Let’s say we have a Jupyter notebook saved in one of our directories on HPC called Hist-Plot.ipynb. We can open this file by starting a Jupyter Notebook session through Open OnDemand under Interactive Apps.

Jupyter-file

The file in this example generates an image using matplotlib and displays it to the screen using plt.show()

Example-output

If we try running this script in an environment where images cannot be forwarded to our screen (e.g., in batch), we will not receive our image at the end of the run.

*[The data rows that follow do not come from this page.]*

import Mathlib
import Literature.NumberTheory.Sieve.HeathBrownMorozResidueClasses
import Literature.NumberTheory.Sieve.HeathBrownCubicTypeII
import Summits.Parity.GeneralizedHardyLittlewood.Theses.GoldbachHeathBrownDispersion

/-!
# Sketch — first lemmas for the crux ideas on `HeathBrownMorozUniform` (stmt-Parity-19915)

Card A (`upset-exponent-bookkeeping`): `PrimePairCountUpset` (d = 1 rung), `PrimePairCountBand`,
`ResidueClassUpset`, `ClassShift`, `UpsetSuffices`.
Card B (`character-twist-typeII`): `twistedBilin`, `TwistBlindTypeII`, `classPairs`, `ClassTypeII`,
`TwistReduces`.
Nothing here is proved; these are the checkable signatures the idea cards refer to.
-/

noncomputable section

open Filter Asymptotics Finset NumberField
open scoped Topology

namespace Summit.Parity.GeneralizedHardyLittlewood.Cruxes.HeathBrownMorozUniform.Ideas

open Literature.NumberTheory.Sieve.CubicPrimes
open Literature.NumberTheory.Sieve.CubicSieve
open Literature.NumberTheory.LFunctions.CubeRootTwoField

/-! ## Card A — admissible box exponents form an up-set -/

/-- **d = 1 rung.** Heath-Brown's theorem for EVERY box exponent `c ≥ c₀`: what (3.15) of
[HeathBrownActa2001, p. 18] gives, since every constraint on the exponent of `η` in the bookkeeping
(tree: `HeathBrown2001_typeII_terms_of`, `cη := 2 cs + 6`, `A := 160 (2 cη + cs + 4)`) is a LOWER bound. -/
def PrimePairCountUpset : Prop :=
  ∃ c₀ : ℝ, 0 < c₀ ∧ ∃ σ₀ : ℝ, 0 < σ₀ ∧ Tendsto singularProductPartial atTop (𝓝 σ₀) ∧
    ∀ c : ℝ, c₀ ≤ c →
      (fun X : ℝ => (primePairCount X (Real.log X ^ (-c)) : ℝ) - mainTerm c σ₀ X) =o[atTop]
        fun X : ℝ => mainTerm c σ₀ X

/-- **Band form** of the d = 1 rung: any box-size function `η(X)` squeezed between two admissible
powers of `log X` (kills every "sliver" comparison downstream, e.g. `η' = (log (X/d))^{-c}`). -/
def PrimePairCountBand : Prop :=
  ∃ c₀ : ℝ, 0 < c₀ ∧ ∃ σ₀ : ℝ, 0 < σ₀ ∧ Tendsto singularProductPartial atTop (𝓝 σ₀) ∧
    ∀ c₁ : ℝ, c₀ ≤ c₁ → ∀ η : ℝ → ℝ,
      (∀ᶠ X in atTop, Real.log X ^ (-c₁) ≤ η X ∧ η X ≤ Real.log X ^ (-c₀)) →
        (fun X : ℝ => (primePairCount X (η X) : ℝ) - σ₀ * η X ^ 2 * X ^ 2 / (3 * Real.log X))
          =o[atTop] fun X : ℝ => η X ^ 2 * X ^ 2 / Real.log X

/-- **Per-class up-set** (Heath-Brown–Moroz 2004 Thm 2 for `x³+2y³`, class by class, every
`c ≥ c₀(d,a,b)`): the target of the class bookkeeping theorem fed by the η-uniform class facts
(HBM04 Prop. 4.1 and Prop. 4.2 typed over Heath-Brown's range (2.1)). -/
def ResidueClassUpset : Prop :=
  ∀ d a b : ℕ, 0 < d → Nat.Coprime (a ^ 3 + 2 * b ^ 3) d →
    ∃ c₀ : ℝ, 0 < c₀ ∧ ∃ σ₀ : ℝ, 0 < σ₀ ∧ Tendsto singularProductPartial atTop (𝓝 σ₀) ∧
      ∀ c : ℝ, c₀ ≤ c →
        (fun X : ℝ => (residueClassPrimeCount X (Real.log X ^ (-c)) d a b : ℝ) -
            classWeight d * mainTerm c σ₀ X) =o[atTop] fun X : ℝ => mainTerm c σ₀ X

/-- **Shift lemma** (support, elementary): unreduced representatives `(a + ds, b + dt)` change the
class count by `O(ηX) = o(main term)` (two slivers of `≤ (s+t+2)(ηX+2)` lattice points). -/
def ClassShift : Prop :=
  ∀ d a b s t : ℕ, 0 < d → ∀ c : ℝ, 0 < c →
    (fun X : ℝ => (residueClassPrimeCount X (Real.log X ^ (-c)) d (a + d * s) (b + d * t) : ℝ) -
        residueClassPrimeCount X (Real.log X ^ (-c)) d a b) =o[atTop] fun X : ℝ => mainTerm c 1 X

/-- **Finite max.** The per-class up-set implies the crux: for each `Q`, take
`c_Q = max {c₀(d, a mod d, b mod d) : d ≤ Q, class admissible}` (finitely many) and `ClassShift`. -/
def UpsetSuffices : Prop :=
  ResidueClassUpset →
    Summit.Parity.GeneralizedHardyLittlewood.Theses.GoldbachHeathBrownDispersion.HeathBrownMorozUniform

/-! ## Card B — Heath-Brown's Type II bound is blind to multiplicative twists mod `d` -/

/-- The ideal `(d) ⊆ 𝓞_K`, `K = ℚ(2^{1/3})`. -/
def dIdeal (d : ℕ) : Ideal (𝓞 K) := Ideal.span ({((d : ℕ) : 𝓞 K)} : Set (𝓞 K))

/-- **Character-twisted bilinear sum (3.3)**: `∑_{(x,y) ∈ box} ψ(x + y·2^{1/3} mod d) ∑_{RS = (x+y2^{1/3})} c_R f_S`
for a multiplicative character `ψ` of `𝓞_K/(d)` (the class of the MEMBER is twisted, not the factors:
inside the proof `ψ(αβ) = ψ(α)ψ(β)` is absorbed into the two weights, `|c_R ψ(α)| ≤ 1` dies in
Cauchy–Schwarz over `α` (tree: `abs_mainMV_le`), `f_S ψ(β)` keeps (3.14) at level `d·Q₁`). -/
def twistedBilin (X η : ℝ) (d : ℕ) (ψ : MulChar ((𝓞 K) ⧸ dIdeal d) ℂ)
    (c f : Ideal (𝓞 K) → ℝ) : ℂ :=
  ∑ xy ∈ boxPairs X η,
    ψ (Ideal.Quotient.mk (dIdeal d) (pairElt xy)) *
      ((∑ RS ∈ divisorPairs (pairIdeal xy), c RS.1 * f RS.2 : ℝ) : ℂ)

/-- **Twist-blind Lemma 3.10** (first lemma of card B): Heath-Brown's Type II bound
[HeathBrownActa2001, Lemma 3.10] with the member twisted by any character `ψ` of `(𝓞_K/(d))^×`,
at the cost of hypothesis (3.14) up to `d·Q₁` (supplied by Lemma 3.8 for every power of `log X`) and a
factor `d^c`; same quantifier shape as the tree's `HeathBrown2001_lemma_3_10`. -/
def TwistBlindTypeII : Prop :=
  ∀ ϖ : ℝ, 0 < ϖ → ϖ < 1 / 5 →
    ∃ c c₃ c₄ : ℝ, 0 < c₃ ∧ 0 < c₄ ∧ ∀ C₁ c₁ c₅ c₆ : ℝ, 0 < c₁ → 0 < c₅ → 0 < c₆ →
      ∃ C X₀ : ℝ, ∀ X η Q₁ : ℝ, X₀ ≤ X → Real.exp (-Real.log X ^ (1 / 3 : ℝ)) ≤ η → η ≤ 1 →
        1 ≤ Q₁ → ∀ d : ℕ, 1 ≤ d → (d : ℝ) * Q₁ ≤ Real.exp (Real.log X ^ (1 / 3 : ℝ)) →
          (∀ (k' : ℕ) (m' : Fin k' → ℕ), CoreAdmissible (hbTau ϖ X) m' →
            Hyp314 X (hbTau ϖ X) m' ((d : ℝ) * Q₁) C₁ c₁ c₃ c₄) →
            ∀ ψ : MulChar ((𝓞 K) ⧸ dIdeal d) ℂ,
              ∀ (k : ℕ) (m : Fin k → ℕ), CoreAdmissible (hbTau ϖ X) m →
                ∀ cR : Ideal (𝓞 K) → ℝ, CSupport X (hbTau ϖ X) cR →
                  ∀ V : ℝ, c₅ * X ^ (1 + hbTau ϖ X) ≤ V → V ≤ c₆ * X ^ (3 / 2 - hbTau ϖ X) →
                    ‖twistedBilin X η d ψ cR
                        (fun S => if V < (Ideal.absNorm S : ℝ) ∧ (Ideal.absNorm S : ℝ) ≤ 2 * V then
                          fWeight X (hbTau ϖ X) m S else 0)‖ ≤
                      C * (d : ℝ) ^ c * X ^ 2 * Q₁ ^ (-(1 / 160 : ℝ)) * Real.log X ^ c

/-- The members of `𝒜^(K)` in the class `(a, b) mod d` (filter of Heath-Brown's square box; the
`O(d)` corner shift to the class box of `residueClassPrimeCount` is `ClassShift`-negligible). -/
def classPairs (X η : ℝ) (d a b : ℕ) : Finset (ℕ × ℕ) :=
  {xy ∈ boxPairs X η | xy.1 ≡ a [MOD d] ∧ xy.2 ≡ b [MOD d]}

/-- **Class Type II** = Heath-Brown–Moroz 2004 Prop. 4.2 (ii) for `x³+2y³` in tree language: the
f-part bilinear sum restricted to a class, «the only assertion that needs a new proof» (HBM04 p. 21). -/
def ClassTypeII : Prop :=
  ∀ ϖ : ℝ, 0 < ϖ → ϖ < 1 / 5 →
    ∃ c c₃ c₄ : ℝ, 0 < c₃ ∧ 0 < c₄ ∧ ∀ C₁ c₁ c₅ c₆ : ℝ, 0 < c₁ → 0 < c₅ → 0 < c₆ →
      ∃ C X₀ : ℝ, ∀ X η Q₁ : ℝ, X₀ ≤ X → Real.exp (-Real.log X ^ (1 / 3 : ℝ)) ≤ η → η ≤ 1 →
        1 ≤ Q₁ → ∀ d : ℕ, 1 ≤ d → (d : ℝ) * Q₁ ≤ Real.exp (Real.log X ^ (1 / 3 : ℝ)) →
          (∀ (k' : ℕ) (m' : Fin k' → ℕ), CoreAdmissible (hbTau ϖ X) m' →
            Hyp314 X (hbTau ϖ X) m' ((d : ℝ) * Q₁) C₁ c₁ c₃ c₄) →
            ∀ a b : ℕ, Nat.Coprime (a ^ 3 + 2 * b ^ 3) d →
              ∀ (k : ℕ) (m : Fin k → ℕ), CoreAdmissible (hbTau ϖ X) m →
                ∀ cR : Ideal (𝓞 K) → ℝ, CSupport X (hbTau ϖ X) cR →
                  ∀ V : ℝ, c₅ * X ^ (1 + hbTau ϖ X) ≤ V → V ≤ c₆ * X ^ (3 / 2 - hbTau ϖ X) →
                    |bilin (classPairs X η d a b) pairIdeal cR
                        (fun S => if V < (Ideal.absNorm S : ℝ) ∧ (Ideal.absNorm S : ℝ) ≤ 2 * V then
                          fWeight X (hbTau ϖ X) m S else 0)| ≤
                      C * (d : ℝ) ^ c * X ^ 2 * Q₁ ^ (-(1 / 160 : ℝ)) * Real.log X ^ c

/-- Orthogonality of characters of the finite group `(𝓞_K/(d))^×` turns the twist-blind bound into
the class bound (the class `a + b·2^{1/3}` is a unit mod `d` by admissibility; non-unit members are
killed by every `ψ`, consistently on both sides). -/
def TwistReduces : Prop := TwistBlindTypeII → ClassTypeII

end Summit.Parity.GeneralizedHardyLittlewood.Cruxes.HeathBrownMorozUniform.Ideas

end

To ensure that we get our results, we’ll change plt.show() to plt.savefig('Hist-Plot.png', bbox_inches='tight'). This will save our image to a PNG file with the name Hist-Plot.png. The second argument bbox_inches='tight' is optional and trims excess whitespace.

Once the changes have been made, we’ll save the file using Save and Checkpoint.

save-update

Log into HPC and Start an Interactive Session

Logging into HPC can either be done from your local workstation using an ssh client or through an Open Ondemand terminal.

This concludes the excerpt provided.